Re: [perf] perf_fuzzer causes crash in intel_pmu_drain_pebs_nhm()

From: Liang, Kan
Date: Thu Feb 11 2021 - 16:38:54 EST




On 2/11/2021 9:53 AM, Peter Zijlstra wrote:

Kan, do you have time to look at this?

On Thu, Jan 28, 2021 at 02:49:47PM -0500, Vince Weaver wrote:
On Thu, 28 Jan 2021, Vince Weaver wrote:

the perf_fuzzer has turned up a repeatable crash on my haswell system.

addr2line is not being very helpful, it points to DECLARE_PER_CPU_FIRST.
I'll investigate more when I have the chance.

so I poked around some more.

This seems to be caused in

__intel_pmu_pebs_event()
get_next_pebs_record_by_bit() ds.c line 1639
get_pebs_status(at) ds.c line 1317
return ((struct pebs_record_nhm *)n)->status;

where "n" has the value of 0xc0 rather than a proper pointer.

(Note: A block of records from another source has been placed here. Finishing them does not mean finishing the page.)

import Summits.CriticalPhenomena.PercolationContinuityZ3.Theorems.Transplant.SkelFrmBChoiceNums
import Summits.CriticalPhenomena.PercolationContinuityZ3.Theorems.Transplant.SkelFrmBParamsFaceFloorsAXAR0
import Summits.CriticalPhenomena.PercolationContinuityZ3.Theorems.Transplant.SkelNegBParamsFaceFloorsAXA2
import HarnessLib

/-!
# N2 (frames-only node `SamePDropOfSkeletonFrm₁`, OPEN) params column over `PlanarSkeletonFrm` — (ζ″) ledger, shape (B′) — **J19 / R0 SUCCESSOR (lead g12 08:47:30Z: ONE kit radius `KS0.R'0` in N2's (F) layer)** of the RA′ twin; every decl renamed `…R0`, `KS.RA' ↦ KS0.R'0` (the floors were already hypotheses in this file, so the substitution is total); (R-14):
# MECHANICAL PORT of N1's `SkelNegBParamsFaceFloorsAXA2` — M3 group G-X part A′ — **the SERVED forms of `FX2`/`FX4`** with the far-end fact one stride looser, `hfar : ±FcA
# yL + u₀(Nr+1) ≤ 20r₀ − lev + 3u₀` (p3-g12 2026-08-22T07:13:39Z located constant: the cross shift `|FcA (yTX0 yL σT) − FcA yL| ≤ u₀ + 1`, so `NrX_spec` serves `… + 2u₀ +
# 1`); margin `5r₀ … (N1 title abridged; see `SkelNegBParamsFaceFloorsAXA2`)
builds on p205010 (kernel theorem, internal audit signed; external expert review pending) — nothing in this file uses p205010; NOTHING is claimed about the
open node `SamePDropOfSkeletonFrm₁` (`SamePDropOfSkeletonNeg₁` is CLOSED in the tree and untouched by this file).
Status sentence (coordinator 2026-08-20T04:30Z): "θ(p_c) = 0 on ℤ^d, all d ≥ 2 — kernel-verified (Lean 4/Mathlib, standard axioms); internal adversarial
audit SIGNED 2026-08-20 04:29Z; external expert review pending."
Lane `prim-bschramm-*`, seat `prim-bschramm-p1` (gen 17; (F) value layer, lead g11 06:35:07Z) running stmt-g19's port tool of record; helper file (`--supports stmt-CriticalPhenomena-4575 --as helper`); ledger HOME/prim-bschramm-stmt/FRM-PARAMS.md §9, (R-14).
PORT RULES (HOME/prim-bschramm-stmt-g19/lean/port_frm.py, the tool of record per (R-14)): outer namespace `PlanarSkeletonNeg ↦ PlanarSkeletonFrm`, carrier binder
`(Φ : PlanarSkeletonFrm G)`, record binder `(D : Skelφ.StepI.DataNS V)` (the selectors travel IN the record, `SkelPhiStepIDataNS`); section variables INLINED into every
declaration header; inner namespaces (`Neg`/`NegB`/`KS`/…) and every short name KEPT so all cross-references resolve unchanged; declarations using no section variable are
NOT re-declared (N1's originals are referenced fully qualified). Mathematical content, proofs, docstrings and citations are N1's, verbatim, except where stated next.
SELECTORS IN THIS FILE ((R-14) condition of record — joint selection, `D.sN`'s first argument is the literal handed to `D.sM`): none (pure port; the pairs are read through their N1 names).
N1 HEADER (kept for the reader):
helper file (`--supports stmt-CriticalPhenomena-4575 --as helper`); slot-ledger ζ′ v1.
[cite: KozmaNitzan2024, §4 Lemma 12 (pp. 23–25)] [cite: MartineauTassion2017, §4.1]
-/

noncomputable section

open scoped Classical

namespace Summit.CriticalPhenomena.PercolationContinuityZ3.Theorems.Transplant

namespace PlanarSkeletonFrm

namespace NegB

open Literature.Probability.Percolation Literature.Probability.LatticeModels SimpleGraph
open SkelConc (Consts)
open Skelφ (shearUnit xBoxB xBoxLoA xBoxHiA)
open Skelφ.StepI (DataN)
open TwoAxis.Para (modulus)
open Neg

namespace KS

section FloorsAX2

/-- **`FX2`, served form** (`σ = 1`): as `FX2_XAR0` with the far-end fact ONE STRIDE LOOSER, `hfar : FcA yL + u₀(Nr+1) ≤ 20r₀ − lev + 3u₀` (p3-g12 07:13:39Z:
the cross shift `|FcA (yTX0 yL σT) − FcA yL| ≤ u₀ + 1`, so `NrX_spec` serves `… + 2u₀ + 1`).
[cite: KozmaNitzan2024, §4 Lemma 12 (pp. 23–25)] -/
theorem FX2_XA'R0 (κ : Consts) {V : Type} [DecidableEq V] [Countable V] {G : SimpleGraph V} [G.LocallyFinite] (Φ : PlanarSkeletonFrm G) (t : V) (p : unitInterval) (D : Skelφ.StepI.DataNS V) (g : ℕ) (f : ℕ) (mk : ℕ) (hN : EqNumL κ Φ t p D g f) (hκ : (hL κ Φ t p D g f).natAbs ≤ 10 * nL κ Φ t p D g f)
    (hnA : 2000 * Neg.Kq κ * (KS0.R'0 κ Φ t p D mk + 2) ≤ nL κ Φ t p D g f) (hℓ : 22000 * Neg.Kq κ * (KS0.R'0 κ Φ t p D mk + 2) ≤ ℓL κ Φ t p D g f)
    (yL : Site 2) {qB : ℕ} (hq : 4 * qB ≤ nL κ Φ t p D g f) {lev : ℤ} {Nr : ℕ} (hNr : Nr + 1 ≤ 1000 * Neg.Kq κ)
    (hfar : FcA κ Φ t p D g f yL + u₀A κ Φ t p D g f * ((Nr : ℤ) + 1) ≤ 20 * ((fcellsA κ Φ t p D g f).r 0 : ℤ) - lev + 3 * u₀A κ Φ t p D g f)
    {k : ℕ} (hk : k ≤ Nr) :
    (nL κ Φ t p D g f : ℤ) * modulus (nL κ Φ t p D g f) (hL κ Φ t p D g f) (vL κ Φ t p D g f) (vβL κ Φ t p D g f) * (FcA κ Φ t p D g f yL + 1) +
        u₀A κ Φ t p D g f * modulus (nL κ Φ t p D g f) (hL κ Φ t p D g f) (vL κ Φ t p D g f) (vβL κ Φ t p D g f) * xBoxHiA (nL κ Φ t p D g f) qB (KS0.R'0 κ Φ t p D mk) k +
        u₀A κ Φ t p D g f * (nL κ Φ t p D g f : ℤ) * (shearUnit (nL κ Φ t p D g f) (hL κ Φ t p D g f) : ℤ) *
          (xBoxB (nL κ Φ t p D g f) (ℓL κ Φ t p D g f) (hL κ Φ t p D g f) (KS0.R'0 κ Φ t p D mk) k + 1) ≤
      (nL κ Φ t p D g f : ℤ) * modulus (nL κ Φ t p D g f) (hL κ Φ t p D g f) (vL κ Φ t p D g f) (vβL κ Φ t p D g f) *
        (25 * ((fcellsA κ Φ t p D g f).r 0 : ℤ) - 2 - lev) := by
  obtain ⟨hn1, hℓ1⟩ := one_le_of_eqNumL κ Φ t p D g f hN
  have hm0 : 0 < modulus (nL κ Φ t p D g f) (hL κ Φ t p D g f) (vL κ Φ t p D g f) (vβL κ Φ t p D g f) := Skelφ.NegPrm.modulus_vβOf_pos hn1 hℓ1 _ _
  have hu : 1 ≤ u₀A κ Φ t p D g f := (units_eqA κ Φ t p D g f).2.2.2.2.1
  have hr0 : ((fcellsA κ Φ t p D g f).r 0 : ℤ) = 40 * (Neg.Kq κ : ℤ) * u₀A κ Φ t p D g f := (units_eqA κ Φ t p D g f).2.2.1
  have hn : (1 : ℤ) ≤ (nL κ Φ t p D g f : ℤ) := by exact_mod_cast hn1
  have hk1 : k + 1 ≤ 1000 * Neg.Kq κ := by omega
  have hsl := slant_leR0 κ Φ t p D g f mk hN hκ hℓ hk1 (mul_nonneg (by linarith : 0 ≤ u₀A κ Φ t p D g f) (by linarith : (0:ℤ) ≤ (nL κ Φ t p D g f : ℤ)))
  have hnA' : 2000 * (Neg.Kq κ : ℤ) * ((KS0.R'0 κ Φ t p D mk : ℤ) + 2) ≤ (nL κ Φ t p D g f : ℤ) := by exact_mod_cast hnA
  have hq' : 4 * (qB : ℤ) ≤ (nL κ Φ t p D g f : ℤ) := by exact_mod_cast hq
  have hKq : (1 : ℤ) ≤ (Neg.Kq κ : ℤ) := by exact_mod_cast Neg.one_le_Kq κ
  have hR0 : (0 : ℤ) ≤ (KS0.R'0 κ Φ t p D mk : ℤ) := Nat.cast_nonneg _
  have hNr' : (Nr : ℤ) + 1 ≤ 1000 * (Neg.Kq κ : ℤ) := by exact_mod_cast hNr
  have hk' : (k : ℤ) ≤ Nr := by exact_mod_cast hk
  have hRn : KS0.R'0 κ Φ t p D mk ≤ nL κ Φ t p D g f := by
    have : KS0.R'0 κ Φ t p D mk ≤ 2000 * Neg.Kq κ * (KS0.R'0 κ Φ t p D mk + 2) := by
      have := Neg.one_le_Kq κ; nlinarith
    omega
  obtain ⟨-, hHi⟩ := xBoxA_bounds (qB := qB) hRn k
  clear hnA hq hk hk1 hℓ hκ hNr
  rw [hHi]
  rw [hr0] at hfar ⊢
  set n : ℤ := (nL κ Φ t p D g f : ℤ)
  set m := modulus (nL κ Φ t p D g f) (hL κ Φ t p D g f) (vL κ Φ t p D g f) (vβL κ Φ t p D g f)
  set u := u₀A κ Φ t p D g f
  set F := FcA κ Φ t p D g f yL
  set R : ℤ := (KS0.R'0 κ Φ t p D mk : ℤ)
  set Q : ℤ := (Neg.Kq κ : ℤ)
  set S := (shearUnit (nL κ Φ t p D g f) (hL κ Φ t p D g f) : ℤ) * (xBoxB (nL κ Φ t p D g f) (ℓL κ Φ t p D g f) (hL κ Φ t p D g f) (KS0.R'0 κ Φ t p D mk) k + 1)
  have hnm : 0 < n * m := mul_pos (by linarith) hm0
  have hum : 0 ≤ u * m := mul_nonneg (by linarith) hm0.le
  -- `u·(k+1) ≤ u·(Nr+1)`, `(k+1)·R ≤ 1000QR ≤ n/2`, `qB ≤ n/4`
  have hkR : ((k : ℤ) + 1) * R ≤ 1000 * Q * R := mul_le_mul_of_nonneg_right (by linarith) hR0
  have p1 : n * m * (F + u * ((k : ℤ) + 1)) ≤ n * m * (20 * (40 * Q * u) - lev + 3 * u) := by
    refine mul_le_mul_of_nonneg_left ?_ hnm.le
    have : u * ((k : ℤ) + 1) ≤ u * ((Nr : ℤ) + 1) := mul_le_mul_of_nonneg_left (by linarith) (by linarith)
    linarith
  have p2 : u * m * (((k : ℤ) + 1) * R) ≤ u * m * (1000 * Q * R) := mul_le_mul_of_nonneg_left hkR hum
  have p3 : u * m * (4 * (qB : ℤ)) ≤ u * m * n := mul_le_mul_of_nonneg_left hq' hum
  have p4 : u * m * (2000 * Q * R) ≤ u * m * n := mul_le_mul_of_nonneg_left (by nlinarith) hum
  have p5 : n * m * (9 * u + 3) ≤ n * m * (5 * (40 * Q * u)) := by
    refine mul_le_mul_of_nonneg_left ?_ hnm.le
    nlinarith
  have e : u * m * (((k : ℤ) + 1) * (n + R) + (qB : ℤ)) = n * m * (u * ((k : ℤ) + 1)) + u * m * (((k : ℤ) + 1) * R) + u * m * (qB : ℤ) := by ring
  nlinarith [p1, p2, p3, p4, p5, hsl, hnm, hum, e]

/-- **`FX4`, served form** (`σ = −1`): as `FX4_XAR0` with `hfar : −FcA yL + u₀(Nr+1) ≤ 20r₀ − lev + 3u₀`. [cite: KozmaNitzan2024, §4 Lemma 12 (pp. 23–25)] -/
theorem FX4_XA'R0 (κ : Consts) {V : Type} [DecidableEq V] [Countable V] {G : SimpleGraph V} [G.LocallyFinite] (Φ : PlanarSkeletonFrm G) (t : V) (p : unitInterval) (D : Skelφ.StepI.DataNS V) (g : ℕ) (f : ℕ) (mk : ℕ) (hN : EqNumL κ Φ t p D g f) (hκ : (hL κ Φ t p D g f).natAbs ≤ 10 * nL κ Φ t p D g f)
    (hnA : 2000 * Neg.Kq κ * (KS0.R'0 κ Φ t p D mk + 2) ≤ nL κ Φ t p D g f) (hℓ : 22000 * Neg.Kq κ * (KS0.R'0 κ Φ t p D mk + 2) ≤ ℓL κ Φ t p D g f)
    (yL : Site 2) {qB : ℕ} (hq : 4 * qB ≤ nL κ Φ t p D g f) {lev : ℤ} {Nr : ℕ} (hNr : Nr + 1 ≤ 1000 * Neg.Kq κ)
    (hfar : -FcA κ Φ t p D g f yL + u₀A κ Φ t p D g f * ((Nr : ℤ) + 1) ≤ 20 * ((fcellsA κ Φ t p D g f).r 0 : ℤ) - lev + 3 * u₀A κ Φ t p D g f)
    {k : ℕ} (hk : k ≤ Nr) :
    -((nL κ Φ t p D g f : ℤ) * modulus (nL κ Φ t p D g f) (hL κ Φ t p D g f) (vL κ Φ t p D g f) (vβL κ Φ t p D g f) * FcA κ Φ t p D g f yL) +
        u₀A κ Φ t p D g f * modulus (nL κ Φ t p D g f) (hL κ Φ t p D g f) (vL κ Φ t p D g f) (vβL κ Φ t p D g f) * xBoxHiA (nL κ Φ t p D g f) qB (KS0.R'0 κ Φ t p D mk) k +
        u₀A κ Φ t p D g f * (nL κ Φ t p D g f : ℤ) * (shearUnit (nL κ Φ t p D g f) (hL κ Φ t p D g f) : ℤ) *
          (xBoxB (nL κ Φ t p D g f) (ℓL κ Φ t p D g f) (hL κ Φ t p D g f) (KS0.R'0 κ Φ t p D mk) k + 1) +
        u₀A κ Φ t p D g f * (nL κ Φ t p D g f : ℤ) + (nL κ Φ t p D g f : ℤ) * modulus (nL κ Φ t p D g f) (hL κ Φ t p D g f) (vL κ Φ t p D g f) (vβL κ Φ t p D g f) ≤
      (nL κ Φ t p D g f : ℤ) * modulus (nL κ Φ t p D g f) (hL κ Φ t p D g f) (vL κ Φ t p D g f) (vβL κ Φ t p D g f) *
        (25 * ((fcellsA κ Φ t p D g f).r 0 : ℤ) - 2 - lev) := by
  obtain ⟨hn1, hℓ1⟩ := one_le_of_eqNumL κ Φ t p D g f hN
  have hm0 : 0 < modulus (nL κ Φ t p D g f) (hL κ Φ t p D g f) (vL κ Φ t p D g f) (vβL κ Φ t p D g f) := Skelφ.NegPrm.modulus_vβOf_pos hn1 hℓ1 _ _
  have hu : 1 ≤ u₀A κ Φ t p D g f := (units_eqA κ Φ t p D g f).2.2.2.2.1
  have hr0 : ((fcellsA κ Φ t p D g f).r 0 : ℤ) = 40 * (Neg.Kq κ : ℤ) * u₀A κ Φ t p D g f := (units_eqA κ Φ t p D g f).2.2.1
  have hn : (1 : ℤ) ≤ (nL κ Φ t p D g f : ℤ) := by exact_mod_cast hn1
  have hk1 : k + 1 ≤ 1000 * Neg.Kq κ := by omega
  have hsl := slant_leR0 κ Φ t p D g f mk hN hκ hℓ hk1 (mul_nonneg (by linarith : 0 ≤ u₀A κ Φ t p D g f) (by linarith : (0:ℤ) ≤ (nL κ Φ t p D g f : ℤ)))
  have hnA' : 2000 * (Neg.Kq κ : ℤ) * ((KS0.R'0 κ Φ t p D mk : ℤ) + 2) ≤ (nL κ Φ t p D g f : ℤ) := by exact_mod_cast hnA
  have hq' : 4 * (qB : ℤ) ≤ (nL κ Φ t p D g f : ℤ) := by exact_mod_cast hq
  have hKq : (1 : ℤ) ≤ (Neg.Kq κ : ℤ) := by exact_mod_cast Neg.one_le_Kq κ
  have hR0 : (0 : ℤ) ≤ (KS0.R'0 κ Φ t p D mk : ℤ) := Nat.cast_nonneg _
  have hNr' : (Nr : ℤ) + 1 ≤ 1000 * (Neg.Kq κ : ℤ) := by exact_mod_cast hNr
  have hk' : (k : ℤ) ≤ Nr := by exact_mod_cast hk
  have hRn : KS0.R'0 κ Φ t p D mk ≤ nL κ Φ t p D g f := by
    have : KS0.R'0 κ Φ t p D mk ≤ 2000 * Neg.Kq κ * (KS0.R'0 κ Φ t p D mk + 2) := by
      have := Neg.one_le_Kq κ; nlinarith
    omega
  obtain ⟨-, hHi⟩ := xBoxA_bounds (qB := qB) hRn k
  clear hnA hq hk hk1 hℓ hκ hNr
  rw [hHi]
  rw [hr0] at hfar ⊢
  set n : ℤ := (nL κ Φ t p D g f : ℤ)
  set m := modulus (nL κ Φ t p D g f) (hL κ Φ t p D g f) (vL κ Φ t p D g f) (vβL κ Φ t p D g f)
  set u := u₀A κ Φ t p D g f
  set F := FcA κ Φ t p D g f yL
  set R : ℤ := (KS0.R'0 κ Φ t p D mk : ℤ)
  set Q : ℤ := (Neg.Kq κ : ℤ)
  set S := (shearUnit (nL κ Φ t p D g f) (hL κ Φ t p D g f) : ℤ) * (xBoxB (nL κ Φ t p D g f) (ℓL κ Φ t p D g f) (hL κ Φ t p D g f) (KS0.R'0 κ Φ t p D mk) k + 1)
  have hnm : 0 < n * m := mul_pos (by linarith) hm0
  have hum : 0 ≤ u * m := mul_nonneg (by linarith) hm0.le
  have hkR : ((k : ℤ) + 1) * R ≤ 1000 * Q * R := mul_le_mul_of_nonneg_right (by linarith) hR0
  have p1 : n * m * (-F + u * ((k : ℤ) + 1)) ≤ n * m * (20 * (40 * Q * u) - lev + 3 * u) := by
    refine mul_le_mul_of_nonneg_left ?_ hnm.le
    have : u * ((k : ℤ) + 1) ≤ u * ((Nr : ℤ) + 1) := mul_le_mul_of_nonneg_left (by linarith) (by linarith)
    linarith
  have p2 : u * m * (((k : ℤ) + 1) * R) ≤ u * m * (1000 * Q * R) := mul_le_mul_of_nonneg_left hkR hum
  have p3 : u * m * (4 * (qB : ℤ)) ≤ u * m * n := mul_le_mul_of_nonneg_left hq' hum
  have p4 : u * m * (2000 * Q * R) ≤ u * m * n := mul_le_mul_of_nonneg_left (by nlinarith) hum
  have p5 : n * m * (9 * u + 3) ≤ n * m * (5 * (40 * Q * u)) := by
    refine mul_le_mul_of_nonneg_left ?_ hnm.le
    nlinarith
  have p7 : u * n * 1 ≤ u * n * m := mul_le_mul_of_nonneg_left (by linarith) (mul_nonneg (by linarith) (by linarith))
  have e : u * m * (((k : ℤ) + 1) * (n + R) + (qB : ℤ)) = n * m * (u * ((k : ℤ) + 1)) + u * m * (((k : ℤ) + 1) * R) + u * m * (qB : ℤ) := by ring
  nlinarith [p1, p2, p3, p4, p5, p7, hsl, hnm, hum, e]

end FloorsAX2

end KS

end NegB

end PlanarSkeletonFrm

end Summit.CriticalPhenomena.PercolationContinuityZ3.Theorems.Transplant

end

The issue is pretty strange. I haven't found the root cause yet.

The base->status (aka "n") was just used in the intel_pmu_drain_pebs_nhm().
for (at = base; at < top; at += x86_pmu.pebs_record_size) {
struct pebs_record_nhm *p = at;
u64 pebs_status;

pebs_status = p->status & cpuc->pebs_enabled;
pebs_status &= mask;
Then it seems to be modified to 0xc0, and crash at get_pebs_status() based on your investigation.
The "base" is a local variable. The ds->pebs_buffer_base is assigned to "base" at the beginning of the function. After that, no one change it.


this does seem to be repetable,

I'd like to reproduce it on my machine.
Is this issue only found in a Haswell client machine?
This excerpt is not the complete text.